Proposed by social thinker and author Peter Barnes the Sky Trust is a new form of social institution, serving new social, economic and environmental purposes.
In form, the Trust would be neither a private nor governmental entity Instead it would sit somewhere within the part of our social structure known as the civil sector. The Trust would be made up of an international board of trustees with a minimal supporting secretariat, and have access to scientific and economic advice. The primary purpose of the Trust is to ensure that a certain benefit of nature is shared equally among all citizens. Its secondary purpose is to reduce the emission of greenhouse gases currently threatening the world's climate.
The Trust would work as what is technically known as a ’cap-and-trade system' of pollution licensing. It would seek to ’cap' pollution by limiting the issue of pollution permits and it would allow for the free ’trade' of those permits. Those who pollute less can gain by selling to those who pollute more. Permits are fixed term and the Trust collects their value fixed by the market through periodic reissues.
The operation of the Trust would effect the reduction of climate-threatening atmospheric pollution. It would do this through ’internalising' the cost of pollution to the industry that generates the environmental damage a cost which is presently ’externalised' from its balance sheets. In this way the sky's ability to absorb carbon emissions could be regulated so that pollution never exceeds what the atmosphere can recover from.

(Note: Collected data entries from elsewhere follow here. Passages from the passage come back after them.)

/-- **The contraction face at `e` cannot be structured when `{e} ∈ U a`** (order three, common pivotal coordinate). [this work] -/
theorem false_of_singleton_mem (hea : ({e} : Set ι) ∈ U a) : False := by
  have hU := D.hU
  set V := faceT U e with hVdef
  have hVU : ∀ k, IsUpperSet (V k) := isUpperSet_faceT U hU e
  have hVne : ∀ k, (V k).Nonempty := faceT_nonempty U hU D.hne e
  have hVS : Structured V W := D.hS e
  obtain ⟨m, hm, hma, hmb⟩ := D.exists_third
  have hVm : V m = orElse' e := by rw [hVdef, faceT_apply, D.eq_orElse hma hmb, secAt_true_orElse']
  have hVa : V a = Set.univ := by
    refine Set.eq_univ_of_forall fun ω => ?_
    rw [hVdef, faceT_apply, mem_secAt]; simp only [forceAt, cond_true]
    exact hU a (Set.singleton_subset_iff.2 (Set.mem_insert e ω)) hea
  have hfr : ∀ {j}, j ∈ W → secAt e true (cframe V W j) = cframe V W j :=
    fun {j} hj => cframe_faceT_ignores U W hU D.hne hVS hj
  have hFa : cframe V W a = Set.univ :=
    Set.eq_univ_of_forall fun ω => subset_cframe V hVU W a (by rw [hVa]; exact Set.mem_univ ω)
  have hRU : cframe V W m = orElse' e ∨ cframe V W m = Set.univ :=
    eq_orElse'_or_univ (isUpperSet_cframe V hVU W m) (hfr hm) (by rw [← hVm]; exact subset_cframe V hVU W m)
  rcases hRU with hFm | hFm
  · -- the frame of `b` avoids the support of `orElse' e` and `e`: it is everything
    have hbm : b ≠ m := fun h => hmb h.symm
    have hbe : esupp (cframe V W b) = ∅ := by
      refine eq_empty_of_forall_notMem fun z hz => ?_
      by_cases hze : z = e
      · subst hze
        have := not_affects_secAt z true (cframe V W b)
        rw [hfr (D.hWU b)] at this
        exact this (mem_esupp.1 hz)
      · have hd := disjoint_esupp_cframe V hVU hVne hVS (D.hWU b) hm hbm
        rw [hFm] at hd
        exact Finset.disjoint_left.1 hd hz (mem_esupp_orElse' hze)
    have hFb : cframe V W b = Set.univ :=
      eq_univ_of_esupp_eq_empty' (isUpperSet_cframe V hVU W b)
        ⟨_, subset_cframe V hVU W b (univ_mem_of_nonempty (hVU b) (hVne b))⟩ hbe
    -- `V b` is everything too: an annihilator point of `b` would have to fail two of {a, m}, but `a`'s frame is everything
    have hVb : V b = Set.univ := by
      by_contra hne'
      obtain ⟨ω, hω⟩ : ∃ ω, ω ∉ V b := by
        by_contra h; push Not at h
        exact hne' (Set.eq_univ_of_forall h)
      have h2 := two_le_card_cfail_of_annihilator V hVU hVne hVS (D.hWU b) (by rw [hFb]; exact Set.mem_univ ω) hω
      have hsub : ((W.erase b).filter fun w => ω ∉ cframe V W w) ⊆ {m} := by
        intro c hc
        rw [mem_filter, mem_erase] at hc
        rw [mem_singleton]
        by_contra hcm
        rcases D.eq_or_eq_of_ne hma hmb hcm with rfl | rfl
        · exact hc.2 (by rw [hFa]; exact Set.mem_univ _)
        · exact hc.1.1 rfl
      have := card_le_card hsub
      rw [card_singleton] at this
      omega
    have heb : ({e} : Set ι) ∈ U b := by
      have h0 : (∅ : Set ι) ∈ V b := by rw [hVb]; exact Set.mem_univ _
      rw [hVdef, faceT_apply, mem_secAt] at h0
      simp only [forceAt, cond_true] at h0
      rwa [show insert e (∅ : Set ι) = {e} from by ext; simp] at h0
    exact D.false_of_singleton_mem_both hea heb
  · -- `∅` is annihilated by `m`; T′ needs two members other than `m` failing `∅`, but `a`'s frame is everything
    have h0A : (∅ : Set ι) ∈ cframe V W m := by rw [hFm]; exact Set.mem_univ _
    have h0U : (∅ : Set ι) ∉ V m := by rw [hVm]; rintro ⟨z, hz, -⟩; exact hz
    have h2 := two_le_card_cfail_of_annihilator V hVU hVne hVS hm h0A h0U
    have hsub : ((W.erase m).filter fun w => (∅ : Set ι) ∉ cframe V W w) ⊆ {b} := by
      intro c hc
      rw [mem_filter, mem_erase] at hc
      rw [mem_singleton]
      rcases D.eq_or_eq_of_ne hma hmb hc.1.1 with rfl | rfl
      · exact absurd (by rw [hFa]; exact Set.mem_univ _) hc.2
      · rfl
    have := card_le_card hsub
    rw [card_singleton] at this
    omega

/-- **A core-free coordinate lies in at most one glued block (order three, common pivotal coordinate)**: the standing data are
contradictory — stated as "`e` is not read by the glued frame of `b`" (which contradicts `D.hb`). [this work] -/
theorem not_mem_esupp_gframe : e ∉ esupp (gframe U W b) := fun _ => by
  rcases D.singleton_mem_or with h | h
  · exact D.false_of_singleton_mem h
  · exact D.symm.false_of_singleton_mem h

end CPReaders

/-! ### Consequences: disjoint glued frames, no core-free coordinate, principal cap -/

variable (U W)

/-- **The glued frames of a triple with a common pivotal coordinate have pairwise disjoint supports** (three non-empty non-sure increasing
events, structured contraction faces, structured deletion faces at core-free coordinates, no member containing the other two). [this work] -/
theorem gframe_disjoint_of_commonPivotal (hU : ∀ k, IsUpperSet (U k)) (hne : ∀ k, (U k).Nonempty) (hns : ∀ k, U k ≠ Set.univ)
    (hWU : ∀ k, k ∈ W) (hcard : W.card = 3) (hS : ∀ h, Structured (faceT U h) W)
    (habs : ∀ l ∈ W, ∃ m ∈ W, m ≠ l ∧ ¬ U m ⊆ U l) (hx : ∃ x : ι, ∀ k, Affects (U k) x)
    (hF : ∀ f, CoreFree U f → Structured (faceF U f) W) :
    ∀ w ∈ W, ∀ w' ∈ W, w ≠ w' → Disjoint (esupp (gframe U W w)) (esupp (gframe U W w')) := by
  intro w _ w' _ hww'
  rw [Finset.disjoint_left]
  intro y hy hy'
  by_cases hcf : CoreFree U y
  · exact (CPReaders.mk hU hne hns hWU hcard hS habs hx hcf (hF y hcf) hww' hy hy' : CPReaders U W y w w').not_mem_esupp_gframe hy'
  · unfold CoreFree at hcf
    push Not at hcf
    obtain ⟨l, hl⟩ := hcf
    have hcore : ∀ ω ∈ U l, y ∈ ω := by
      intro ω hω
      by_contra hyω
      exact hl (hU l (fun z hz => ⟨Set.mem_univ z, fun h => hyω (by rw [Set.mem_singleton_iff] at h; exact h ▸ hz)⟩) hω)
    by_cases hwl : w = l
    · subst hwl
      exact not_mem_esupp_gframe_of_core' U W hU hne hS (hWU w) (hWU w') (fun h => hww' h.symm) hcore hy'
    · exact not_mem_esupp_gframe_of_core' U W hU hne hS (hWU l) (hWU w) hwl hcore hy

/-- **No core-free coordinate**: under the same hypotheses every coordinate lies in the core of some member (else prim-master-conj's
`two_le_card_pure` yields two pure members with disjoint supports, i.e. an independent pair, contradicting the common pivotal
coordinate). [this work] -/
theorem not_coreFree_of_commonPivotal (hU : ∀ k, IsUpperSet (U k)) (hne : ∀ k, (U k).Nonempty) (hns : ∀ k, U k ≠ Set.univ)
    (hWU : ∀ k, k ∈ W) (hcard : W.card = 3) (hS : ∀ h, Structured (faceT U h) W)
    (habs : ∀ l ∈ W, ∃ m ∈ W, m ≠ l ∧ ¬ U m ⊆ U l) (hx : ∃ x : ι, ∀ k, Affects (U k) x)
    (hF : ∀ f, CoreFree U f → Structured (faceF U f) W) (f : ι) : ¬ CoreFree U f := by
  intro hf
  have hd := gframe_disjoint_of_commonPivotal U W hU hne hns hWU hcard hS habs hx hF
  have h3 : 3 ≤ W.card := hcard ▸ le_rfl
  have h2 : 2 ≤ W.card := by omega
  have hFc : ∀ f, CoreFree U f → Structured (faceF U f) W ∧ FaceFConsistent U W f :=
    fun f hf => ⟨hF f hf, faceFConsistent_of_noAbsorber U W hU hne hns hS hd habs h3 hf (hF f hf)⟩
  obtain ⟨k₀, hk₀⟩ : ∃ k, k ∈ W := card_pos.1 (by omega)
  have hι : ∀ f' : ι, ∃ h, h ≠ f' := by
    intro f'
    by_contra h
    push Not at h
    have hempty : (Set.univ : Set ι) \ {f} = ∅ := by
      ext z
      simp only [Set.mem_sdiff, Set.mem_univ, Set.mem_singleton_iff, true_and, Set.mem_empty_iff_false, iff_false, not_not]
      rw [h z, h f]
    exact hns k₀ (Set.eq_univ_of_forall fun ω => hU k₀ (Set.empty_subset ω) (hempty ▸ hf k₀))
  have hpure := two_le_card_pure U W hU hne hWU hS hd hFc ⟨f, hf⟩ h2 hι
  obtain ⟨p, hp, q, hq, hpq⟩ := one_lt_card.1 (by omega : 1 < (W.filter fun w => gann U W w = ∅).card)
  rw [mem_filter] at hp hq
  have hgp : gframe U W p = U p := (gann_eq_empty_iff U W hU p).1 hp.2
  have hgq : gframe U W q = U q := (gann_eq_empty_iff U W hU q).1 hq.2
  obtain ⟨x, hx⟩ := hx
  have := hd p hp.1 q hq.1 hpq
  rw [hgp, hgq] at this
  exact Finset.disjoint_left.1 this (mem_esupp.2 (hx p)) (mem_esupp.2 (hx q))

/-- **Principal cap (fully cored)**: under the same hypotheses the only configuration in every member is `univ`. [this work] -/
theorem eq_univ_of_mem_cap_of_commonPivotal (hU : ∀ k, IsUpperSet (U k)) (hne : ∀ k, (U k).Nonempty) (hns : ∀ k, U k ≠ Set.univ)
    (hWU : ∀ k, k ∈ W) (hcard : W.card = 3) (hS : ∀ h, Structured (faceT U h) W)
    (habs : ∀ l ∈ W, ∃ m ∈ W, m ≠ l ∧ ¬ U m ⊆ U l) (hx : ∃ x : ι, ∀ k, Affects (U k) x)
    (hF : ∀ f, CoreFree U f → Structured (faceF U f) W) {T : Set ι} (hT : ∀ k, T ∈ U k) : T = Set.univ := by
  by_contra hT'
  obtain ⟨f, hf⟩ : ∃ f, f ∉ T := by
    by_contra h
    push Not at h
    exact hT' (Set.eq_univ_of_forall h)
  refine not_coreFree_of_commonPivotal U W hU hne hns hWU hcard hS habs hx hF f fun k => hU k (fun z hz => ?_) (hT k)
  exact ⟨Set.mem_univ z, fun h => hf (by rw [Set.mem_singleton_iff] at h; exact h ▸ hz)⟩

end PositiveSomewhere

end Summit.CriticalPhenomena.PercolationContinuityZ3.Theorems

It's a simple idea: “initial emission rights are given to a trust, which periodically sells them to polluters and distributes the revenue to all citizens equally says Barnes. In his view the Trust can be viewed as “a scarcity rent recycling machine, in which “we, the users, pay scarcity rent for the sky because it's scarce. We, the owners, then get back our share of the scarcity rent because we're the owners.
“The Sky Trust's mission would be to preserve the mix of gases in the sky [upon which life depends]. Its trustees would be accountable not only to citizens alive today, but also to citizens yet unborn. They'd have three legal responsibilities: (1) to issue carbon burning permits up to a limit established [democratically]; (2) to receive market prices for those permits; and (3) to distribute the income equally [among all citizens]. Barnes comments: “These responsibilities, as it turns out, are consistent to remarkable degree. In the event there were a conflict between the trustees' responsibilities, preservation of the sky would take precedence.
Barnes describes his Sky Trust as “a non-governmental institution...that charges market prices for polluting the atmosphere and pays each of us an equal dividend. Offering a useful economic solution to one of the biggest environmental problems.